The Jackson Hole, Wyoming speech by Janet Yellen threw markets into a flutter. Analysts, economists, and speculators were eagerly awaiting this speech at the 2-day event, and the general mood appeared to indicate an increased likelihood of a rate hike. This had a mixed effect on markets, and volatility returned to global indices and currency markets. Yellen’s positive assessment of the US economy had a negative effect on indices, but it helped to boost the USD. This is evident in the sharp uptick for the USD/JPY currency pair.

The Fed has been increasingly hawkish of late, especially sentiments by New York Fed President, William C. Dudley. The USD/JPY pair appreciated by 1.27%, or $1.27 to close at 101.8100. The pair is clearly bullish over the past 5 days, having spiked from 100.1540 on Friday, 26 August at 3:20 PM to 101.9370 by 7:45 PM that evening. With the Fed meeting just three weeks away, and sentiment largely bullish, we can expect the USD/JPY pair to retain its momentum.

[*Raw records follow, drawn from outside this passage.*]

/-!
# Shift stability of the corner observable: reduction to its two inputs
(line `qkz-strip-boundary-arm` of crux `CardyComplexCone.EdgePrecompact`, stmt-CriticalPhenomena-11387)

The picked skeleton `Cruxes/EdgePrecompact/Lines/qkz-strip-boundary-arm.lean` obtains clause (ii) of the
crux from `stub_translationCovariance` and `stub_shiftStability : UniformInnerEnvelope → ShiftStability`
(vocabulary in `Theorems/CardyComplexConeDefs.lean`). This file is the stub worker's report on
`stub_shiftStability`, in checked form.

1. SHAPE. `ShiftStability` compares, in ONE configuration, the corner observable of the datum `Λ δ`
   with that of its own lattice translate `shiftData (Λ δ) (-w)` (`‖δw‖ < η`), at precision
   `ε δ^{1/3}` for EVERY `ε > 0`. The hypothesis `UniformInnerEnvelope` bounds each term separately by
   `C (ρ_K/2δ)^{-1/3} = C (2/ρ_K)^{1/3} δ^{1/3}` (`ρ_K = dist (K, ∂D)`; the translate of a Dobrushin
   domain is one, and the depth of `δv` in `D - δw` is `≥ ρ_K - η`), i.e. the difference by a FIXED multiple of `δ^{1/3}`, never by
   `ε δ^{1/3}`: the implication is not available cheaply, and its hypothesis is not used below. No
   degeneration makes it false either: `w ∈ ℤ²`, so the translate of the data is discretised by the
   translated sites (`mem_meshDomain_vadd`), admissibility is transported (`isZdAdmissible_shiftData`,
   proved here), and for `η < ρ_K` the two corners `δv`, `δ(v+w) ∈ K` see the same lattice geometry;
   arc pathologies of `Λ δ` are shared by the translate. What is missing is exactly one decoupling.
2. THE TWO INPUTS (hypotheses of `shiftStability_of`, spelled out inline; `F_{v,f}(ω) :=
   dartPhaseSum (medialExploration E ω) δ (1/3) (v,f)` is the integrand of `cornerObs`,
   `cornerObs_eq_integral_dartPhaseSum`; "measurable off the ball `B(z,ρ)`" is measurability for
   `MeasurableSpace.comap (fun ω => ω \ {e | medialPoint δ e ∈ ball z ρ}) _`):
   (X1) UNIFORM INTEGRABILITY OF THE LOCALISED TWISTED AMPLITUDE — `∀ ε₁ > 0 ∃ ε' > 0`: for every
   admissible `E`, corner `(v,f)`, radius `ρ ≥ E.δ` with `closedBall (δv) ρ ⊆ E.Ω` and every event `A`
   measurable off `B(δv,ρ)` with `P(A) ≤ ε'`, `‖E[F_{v,f} ; A]‖ ≤ ε₁ (E.δ/ρ)^{1/3}`. This is the
   conditional twin of the line's (T) and the open core of the stub (the sibling skeleton
   `Lines/shift-coupling-phase-exact.lean` types the stronger affine form `≤ (C·P(A)+ε₁)(δ/ρ)^{1/3}` as
   `Sig.stub_localInnerEnvelope`; only its small-`P(A)` tail is consumed, so only that is asked).
   (X2) SHIFT-COUPLING LOCALITY — along a family `Λ` of `D`, on `K` with `cthickening (2ρ) K ⊆ D`:
   `∀ ε > 0 ∃ η > 0`, eventually in `δ`, for `δv ∈ K`, `‖δw‖ < η` there is an event `B` measurable off
   `B(δv,ρ)` with `P(B) ≤ ε` and `E[F⁰] − E[F¹] = E[F⁰ ; B] − E[F¹ ; B]` (`F⁰`, `F¹` the phase sums of
   `Λ δ` and of `shiftData (Λ δ) w`): same-`ω` coupling, ordered-excursion merge event (bare passage
   sharing admits `±2π` slips, `Cruxes/EdgePrecompact/ShiftCouplingWindingOffsetCex.md`), boundary
   three-arm / marked-point two-arm sums; no phase (the sibling's `Sig.stub_shiftCouplingLocality`,
   rewritten for the pointwise-`+ᵥ` `shiftData`, `image_add_right_eq_vadd`). Its left side is written
   with the full expectations `∫ F⁰ − ∫ F¹` rather than with `cornerObs`, so that the kernel pins the
   `F` of (X1)/(X2) to the actual integrand of `cornerObs` (via `cornerObs_eq_integral_dartPhaseSum` in
   the proof below); a mis-typed integrand could otherwise hide inside an assumed identity.
3. THE REDUCTION `shiftStability_of : (X1) → (X2) → ShiftStability` (registered sub-goal), fully proved:
   `ρ = r/2` with `cthickening r K ⊆ D`, `ε₁ = ε ρ^{1/3}/2`, `ε'` from (X1), `η` from (X2) at `ε'`;
   (X2) carries the difference onto `B`, (X1) bounds both restricted expectations — the second for the
   translated datum, admissible by `isZdAdmissible_shiftData` and containing the ball since
   `‖δ(−w)‖ = dist (δv, δ(v+w)) < min η ρ`.

Also proved: `isZdAdmissible_shiftData` (admissibility transport, from the transport lemmas of
`Theorems/CardyComplexConeEdgePrecompactMedialExplorationShiftData.lean`; used), the bridge
`cornerObs_eq_integral_dartPhaseSum` (used) / `cornerObs_eq_bondDartObservable` to the tree's
`DartPhase.lean`, and its corollary `norm_cornerObs_le_one` (`‖cornerObs‖ ≤ 1`, for the line's (T) at
depth `R = 1`).
-/

namespace Summit.CriticalPhenomena.CardyFormulaZ2.Cruxes.EdgePrecompact.QkzStripBoundaryArm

2 – Trading Opportunity: Hawkish Fed Sentiment is Bearish for Gold

gold chart

Gold has an interesting relationship with monetary policy. When interest rates rise, the USD appreciates. A stronger USD means that dollar-denominated commodities such as gold become relatively more expensive for foreign buyers. This drives down the demand for gold which then lowers its price. The spot gold price of August 26, 2016, is now $1,320.87 per ounce and gold closed at $1,321.50 per ounce on the Comex on the same day. Over the past 6 months, gold has appreciated by $101.70 per ounce or 8.34%, and over the past year, the appreciation is $196.90 per ounce or 17.51%.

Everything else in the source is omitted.